◆ WHAT THE EXERCISE ASKS: Transcribe only the lines between the first line of the records and the line containing "# Linking events, translated", inclusive, exactly as written.

◆ EXTRACTED MATERIAL:
+ + + + +

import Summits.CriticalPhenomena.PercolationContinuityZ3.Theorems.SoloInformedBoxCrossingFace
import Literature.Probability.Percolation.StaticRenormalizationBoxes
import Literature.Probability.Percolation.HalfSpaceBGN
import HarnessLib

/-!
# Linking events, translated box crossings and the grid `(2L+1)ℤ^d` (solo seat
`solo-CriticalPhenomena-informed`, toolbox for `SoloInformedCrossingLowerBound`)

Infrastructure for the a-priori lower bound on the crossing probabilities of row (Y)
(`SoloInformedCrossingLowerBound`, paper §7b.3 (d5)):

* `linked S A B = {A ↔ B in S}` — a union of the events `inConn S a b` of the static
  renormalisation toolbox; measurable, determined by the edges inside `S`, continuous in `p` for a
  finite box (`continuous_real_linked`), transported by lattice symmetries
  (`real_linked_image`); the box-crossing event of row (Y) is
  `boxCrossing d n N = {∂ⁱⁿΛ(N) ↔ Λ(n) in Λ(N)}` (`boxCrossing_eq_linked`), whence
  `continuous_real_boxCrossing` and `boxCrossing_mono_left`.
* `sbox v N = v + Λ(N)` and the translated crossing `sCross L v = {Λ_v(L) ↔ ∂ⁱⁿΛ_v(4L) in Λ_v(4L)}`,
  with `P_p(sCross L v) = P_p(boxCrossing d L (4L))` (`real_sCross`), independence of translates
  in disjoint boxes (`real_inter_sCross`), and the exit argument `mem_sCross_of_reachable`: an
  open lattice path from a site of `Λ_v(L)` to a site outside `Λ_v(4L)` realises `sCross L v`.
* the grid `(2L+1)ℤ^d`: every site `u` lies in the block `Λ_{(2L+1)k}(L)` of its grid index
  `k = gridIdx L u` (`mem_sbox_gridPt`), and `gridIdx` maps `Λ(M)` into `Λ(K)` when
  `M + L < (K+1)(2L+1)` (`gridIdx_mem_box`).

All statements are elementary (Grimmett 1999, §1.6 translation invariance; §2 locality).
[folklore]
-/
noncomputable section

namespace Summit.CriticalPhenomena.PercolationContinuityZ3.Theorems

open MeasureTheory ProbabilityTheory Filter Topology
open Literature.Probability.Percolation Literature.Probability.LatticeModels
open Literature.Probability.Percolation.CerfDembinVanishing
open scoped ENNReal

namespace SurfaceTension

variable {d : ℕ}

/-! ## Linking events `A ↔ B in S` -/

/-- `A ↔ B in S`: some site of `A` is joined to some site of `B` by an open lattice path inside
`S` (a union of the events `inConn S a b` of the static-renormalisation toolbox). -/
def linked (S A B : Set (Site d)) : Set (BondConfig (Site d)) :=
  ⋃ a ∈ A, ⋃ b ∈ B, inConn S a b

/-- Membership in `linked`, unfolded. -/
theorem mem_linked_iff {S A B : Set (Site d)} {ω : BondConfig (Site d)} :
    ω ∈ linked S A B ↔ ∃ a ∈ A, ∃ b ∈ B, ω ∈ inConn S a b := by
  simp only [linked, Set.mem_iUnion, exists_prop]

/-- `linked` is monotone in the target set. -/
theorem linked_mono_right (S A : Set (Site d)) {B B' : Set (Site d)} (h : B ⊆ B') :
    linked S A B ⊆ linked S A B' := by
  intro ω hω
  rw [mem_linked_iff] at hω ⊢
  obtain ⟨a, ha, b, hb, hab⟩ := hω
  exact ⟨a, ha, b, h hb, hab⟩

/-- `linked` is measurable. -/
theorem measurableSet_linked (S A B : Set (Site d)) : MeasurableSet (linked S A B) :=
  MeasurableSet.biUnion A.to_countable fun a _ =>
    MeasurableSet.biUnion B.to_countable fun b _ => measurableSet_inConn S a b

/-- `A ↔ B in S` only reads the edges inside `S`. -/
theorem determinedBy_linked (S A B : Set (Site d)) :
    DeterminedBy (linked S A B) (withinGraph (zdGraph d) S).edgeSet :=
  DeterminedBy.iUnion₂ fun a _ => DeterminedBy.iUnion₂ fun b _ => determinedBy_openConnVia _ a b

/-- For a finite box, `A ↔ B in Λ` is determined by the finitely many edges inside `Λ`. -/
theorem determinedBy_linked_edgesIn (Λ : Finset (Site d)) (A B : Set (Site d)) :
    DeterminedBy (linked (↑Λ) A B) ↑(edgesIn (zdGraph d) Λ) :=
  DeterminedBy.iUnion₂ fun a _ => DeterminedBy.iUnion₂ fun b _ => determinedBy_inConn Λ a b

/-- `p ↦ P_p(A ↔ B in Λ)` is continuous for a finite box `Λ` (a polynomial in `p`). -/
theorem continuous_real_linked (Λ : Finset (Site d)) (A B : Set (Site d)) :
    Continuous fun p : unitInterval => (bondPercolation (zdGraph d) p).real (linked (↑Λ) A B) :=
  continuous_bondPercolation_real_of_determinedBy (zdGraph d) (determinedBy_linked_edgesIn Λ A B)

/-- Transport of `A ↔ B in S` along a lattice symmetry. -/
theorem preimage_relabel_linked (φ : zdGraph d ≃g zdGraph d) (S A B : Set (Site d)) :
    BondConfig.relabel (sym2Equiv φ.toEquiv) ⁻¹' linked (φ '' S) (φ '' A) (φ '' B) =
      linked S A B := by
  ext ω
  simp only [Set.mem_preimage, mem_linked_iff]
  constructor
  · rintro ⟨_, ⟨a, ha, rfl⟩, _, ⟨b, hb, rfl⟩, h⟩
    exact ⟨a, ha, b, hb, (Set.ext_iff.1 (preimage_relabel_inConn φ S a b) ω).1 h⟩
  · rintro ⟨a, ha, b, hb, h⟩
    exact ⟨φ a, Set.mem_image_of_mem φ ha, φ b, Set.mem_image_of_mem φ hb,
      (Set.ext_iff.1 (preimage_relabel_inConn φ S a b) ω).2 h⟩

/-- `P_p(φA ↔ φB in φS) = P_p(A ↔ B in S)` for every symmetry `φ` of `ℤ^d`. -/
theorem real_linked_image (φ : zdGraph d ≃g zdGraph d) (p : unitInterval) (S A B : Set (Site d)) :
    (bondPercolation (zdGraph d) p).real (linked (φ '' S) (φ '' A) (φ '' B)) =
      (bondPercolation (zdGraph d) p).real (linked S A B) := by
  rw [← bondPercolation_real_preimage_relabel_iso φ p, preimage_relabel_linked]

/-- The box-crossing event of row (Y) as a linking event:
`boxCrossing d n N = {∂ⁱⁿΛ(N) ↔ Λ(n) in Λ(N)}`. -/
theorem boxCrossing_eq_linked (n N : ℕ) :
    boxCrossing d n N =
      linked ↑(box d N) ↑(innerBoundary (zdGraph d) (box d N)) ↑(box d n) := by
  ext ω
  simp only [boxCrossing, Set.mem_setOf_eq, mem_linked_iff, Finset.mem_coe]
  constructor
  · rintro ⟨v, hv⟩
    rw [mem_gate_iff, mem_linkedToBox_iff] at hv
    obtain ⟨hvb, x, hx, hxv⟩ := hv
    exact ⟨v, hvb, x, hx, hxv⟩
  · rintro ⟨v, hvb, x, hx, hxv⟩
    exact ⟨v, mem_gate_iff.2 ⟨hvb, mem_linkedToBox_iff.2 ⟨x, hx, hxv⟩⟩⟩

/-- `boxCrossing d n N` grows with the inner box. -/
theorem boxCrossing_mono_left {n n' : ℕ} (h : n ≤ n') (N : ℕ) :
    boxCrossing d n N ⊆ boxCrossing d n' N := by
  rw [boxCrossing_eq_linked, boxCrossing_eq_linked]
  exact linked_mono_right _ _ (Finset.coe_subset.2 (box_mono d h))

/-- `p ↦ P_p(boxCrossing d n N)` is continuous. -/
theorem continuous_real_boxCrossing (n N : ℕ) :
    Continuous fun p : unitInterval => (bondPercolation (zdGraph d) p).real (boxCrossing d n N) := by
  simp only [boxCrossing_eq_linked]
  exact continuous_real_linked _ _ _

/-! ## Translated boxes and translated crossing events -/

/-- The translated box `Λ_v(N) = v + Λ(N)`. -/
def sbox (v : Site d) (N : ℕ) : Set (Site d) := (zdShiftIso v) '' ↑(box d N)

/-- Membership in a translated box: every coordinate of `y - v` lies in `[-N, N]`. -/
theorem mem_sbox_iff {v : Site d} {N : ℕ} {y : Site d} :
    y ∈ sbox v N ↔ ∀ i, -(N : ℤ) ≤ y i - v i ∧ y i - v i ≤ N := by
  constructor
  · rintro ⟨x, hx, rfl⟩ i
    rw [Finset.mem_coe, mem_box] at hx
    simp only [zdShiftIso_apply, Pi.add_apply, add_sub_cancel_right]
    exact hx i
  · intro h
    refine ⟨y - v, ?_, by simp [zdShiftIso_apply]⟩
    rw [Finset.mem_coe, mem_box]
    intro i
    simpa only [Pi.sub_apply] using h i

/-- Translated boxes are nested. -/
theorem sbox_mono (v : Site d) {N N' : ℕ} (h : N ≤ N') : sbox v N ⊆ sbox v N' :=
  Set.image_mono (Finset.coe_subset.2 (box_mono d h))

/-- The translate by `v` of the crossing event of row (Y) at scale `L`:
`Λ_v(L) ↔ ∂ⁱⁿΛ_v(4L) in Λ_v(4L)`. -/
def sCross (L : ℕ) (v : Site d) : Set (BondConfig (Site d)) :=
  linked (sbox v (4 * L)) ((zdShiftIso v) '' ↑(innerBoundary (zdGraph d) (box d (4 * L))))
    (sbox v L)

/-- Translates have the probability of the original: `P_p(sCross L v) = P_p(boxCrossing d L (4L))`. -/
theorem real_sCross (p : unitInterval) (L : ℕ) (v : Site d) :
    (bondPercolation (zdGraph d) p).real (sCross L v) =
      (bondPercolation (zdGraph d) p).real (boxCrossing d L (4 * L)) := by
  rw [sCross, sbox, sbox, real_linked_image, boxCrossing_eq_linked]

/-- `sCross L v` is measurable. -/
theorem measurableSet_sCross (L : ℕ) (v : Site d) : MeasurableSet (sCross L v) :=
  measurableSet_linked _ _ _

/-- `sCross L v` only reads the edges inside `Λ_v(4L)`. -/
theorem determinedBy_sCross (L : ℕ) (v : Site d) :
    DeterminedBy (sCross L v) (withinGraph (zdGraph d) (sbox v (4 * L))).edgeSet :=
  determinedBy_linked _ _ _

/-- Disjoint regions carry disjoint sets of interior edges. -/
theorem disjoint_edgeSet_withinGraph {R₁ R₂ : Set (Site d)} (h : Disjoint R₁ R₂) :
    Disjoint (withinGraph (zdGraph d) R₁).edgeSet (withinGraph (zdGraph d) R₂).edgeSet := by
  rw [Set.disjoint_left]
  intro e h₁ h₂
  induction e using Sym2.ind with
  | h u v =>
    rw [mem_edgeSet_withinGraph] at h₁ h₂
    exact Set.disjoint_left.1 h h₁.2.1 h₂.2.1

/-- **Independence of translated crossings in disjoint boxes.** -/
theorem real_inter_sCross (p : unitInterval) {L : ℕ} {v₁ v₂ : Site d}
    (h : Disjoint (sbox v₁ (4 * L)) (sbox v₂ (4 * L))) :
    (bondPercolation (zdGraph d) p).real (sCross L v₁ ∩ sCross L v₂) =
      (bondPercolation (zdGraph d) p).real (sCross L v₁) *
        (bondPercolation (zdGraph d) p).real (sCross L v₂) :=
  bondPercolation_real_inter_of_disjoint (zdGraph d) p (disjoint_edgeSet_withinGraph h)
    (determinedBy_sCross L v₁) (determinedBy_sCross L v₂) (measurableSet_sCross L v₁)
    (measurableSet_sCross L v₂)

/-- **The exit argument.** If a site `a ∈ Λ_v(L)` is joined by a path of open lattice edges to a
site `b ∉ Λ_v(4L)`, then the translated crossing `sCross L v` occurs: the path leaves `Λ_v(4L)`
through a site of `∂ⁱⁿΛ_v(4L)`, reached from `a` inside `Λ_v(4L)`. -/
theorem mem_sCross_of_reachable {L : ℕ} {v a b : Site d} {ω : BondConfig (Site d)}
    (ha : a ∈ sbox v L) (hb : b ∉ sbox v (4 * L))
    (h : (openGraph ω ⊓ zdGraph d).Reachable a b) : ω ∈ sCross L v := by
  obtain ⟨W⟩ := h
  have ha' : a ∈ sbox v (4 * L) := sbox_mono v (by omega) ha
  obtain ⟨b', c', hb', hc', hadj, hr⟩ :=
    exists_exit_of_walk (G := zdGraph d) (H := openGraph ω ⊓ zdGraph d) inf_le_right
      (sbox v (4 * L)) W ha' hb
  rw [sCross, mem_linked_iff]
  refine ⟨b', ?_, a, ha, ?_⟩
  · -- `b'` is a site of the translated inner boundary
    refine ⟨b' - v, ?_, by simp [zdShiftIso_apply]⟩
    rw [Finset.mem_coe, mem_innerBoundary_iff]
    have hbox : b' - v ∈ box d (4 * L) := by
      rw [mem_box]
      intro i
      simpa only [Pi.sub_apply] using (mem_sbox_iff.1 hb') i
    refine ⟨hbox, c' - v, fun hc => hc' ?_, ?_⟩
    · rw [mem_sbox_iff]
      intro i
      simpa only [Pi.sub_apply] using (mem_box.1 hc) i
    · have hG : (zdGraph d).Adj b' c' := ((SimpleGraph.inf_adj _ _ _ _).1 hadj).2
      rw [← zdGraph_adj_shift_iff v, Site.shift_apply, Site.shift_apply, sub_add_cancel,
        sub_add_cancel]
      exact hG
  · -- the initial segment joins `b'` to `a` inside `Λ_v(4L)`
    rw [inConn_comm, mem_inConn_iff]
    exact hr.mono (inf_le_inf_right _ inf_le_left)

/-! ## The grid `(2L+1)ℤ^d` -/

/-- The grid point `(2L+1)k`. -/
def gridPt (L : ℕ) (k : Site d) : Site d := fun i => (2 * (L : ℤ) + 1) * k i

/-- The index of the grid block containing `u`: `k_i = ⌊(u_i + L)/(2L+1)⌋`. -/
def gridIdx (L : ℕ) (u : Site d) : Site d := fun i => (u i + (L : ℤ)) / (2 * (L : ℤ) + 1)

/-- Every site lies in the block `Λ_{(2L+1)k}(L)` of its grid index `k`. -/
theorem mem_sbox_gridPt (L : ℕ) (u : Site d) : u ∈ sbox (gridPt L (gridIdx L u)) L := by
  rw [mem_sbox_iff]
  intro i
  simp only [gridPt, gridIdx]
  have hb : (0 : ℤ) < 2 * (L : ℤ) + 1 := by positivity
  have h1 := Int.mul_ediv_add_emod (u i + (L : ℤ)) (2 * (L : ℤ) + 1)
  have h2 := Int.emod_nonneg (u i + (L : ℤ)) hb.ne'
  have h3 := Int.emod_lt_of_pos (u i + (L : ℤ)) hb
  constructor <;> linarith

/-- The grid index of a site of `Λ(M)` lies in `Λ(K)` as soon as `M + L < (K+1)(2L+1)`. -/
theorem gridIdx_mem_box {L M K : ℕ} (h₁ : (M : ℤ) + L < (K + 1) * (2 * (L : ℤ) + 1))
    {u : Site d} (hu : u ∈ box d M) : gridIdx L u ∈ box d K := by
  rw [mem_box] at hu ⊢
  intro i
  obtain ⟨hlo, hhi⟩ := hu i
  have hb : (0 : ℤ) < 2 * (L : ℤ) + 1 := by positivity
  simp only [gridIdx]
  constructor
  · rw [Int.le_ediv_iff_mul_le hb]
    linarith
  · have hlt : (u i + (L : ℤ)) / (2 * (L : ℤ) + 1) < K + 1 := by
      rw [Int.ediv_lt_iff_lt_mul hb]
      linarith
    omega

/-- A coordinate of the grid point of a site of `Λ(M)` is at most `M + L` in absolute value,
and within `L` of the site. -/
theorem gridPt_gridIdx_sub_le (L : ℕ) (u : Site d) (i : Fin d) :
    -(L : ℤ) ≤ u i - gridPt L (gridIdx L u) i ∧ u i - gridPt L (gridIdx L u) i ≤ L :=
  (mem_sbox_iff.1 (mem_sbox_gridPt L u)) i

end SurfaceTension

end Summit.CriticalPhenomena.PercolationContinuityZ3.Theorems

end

+ + + + +

◆ SOLUTION FOR THIS EXERCISE:
import Summits.CriticalPhenomena.PercolationContinuityZ3.Theorems.SoloInformedBoxCrossingFace
import Literature.Probability.Percolation.StaticRenormalizationBoxes
import Literature.Probability.Percolation.HalfSpaceBGN
import HarnessLib

/-!
# Linking events, translated box crossings and the grid `(2L+1)ℤ^d` (solo seat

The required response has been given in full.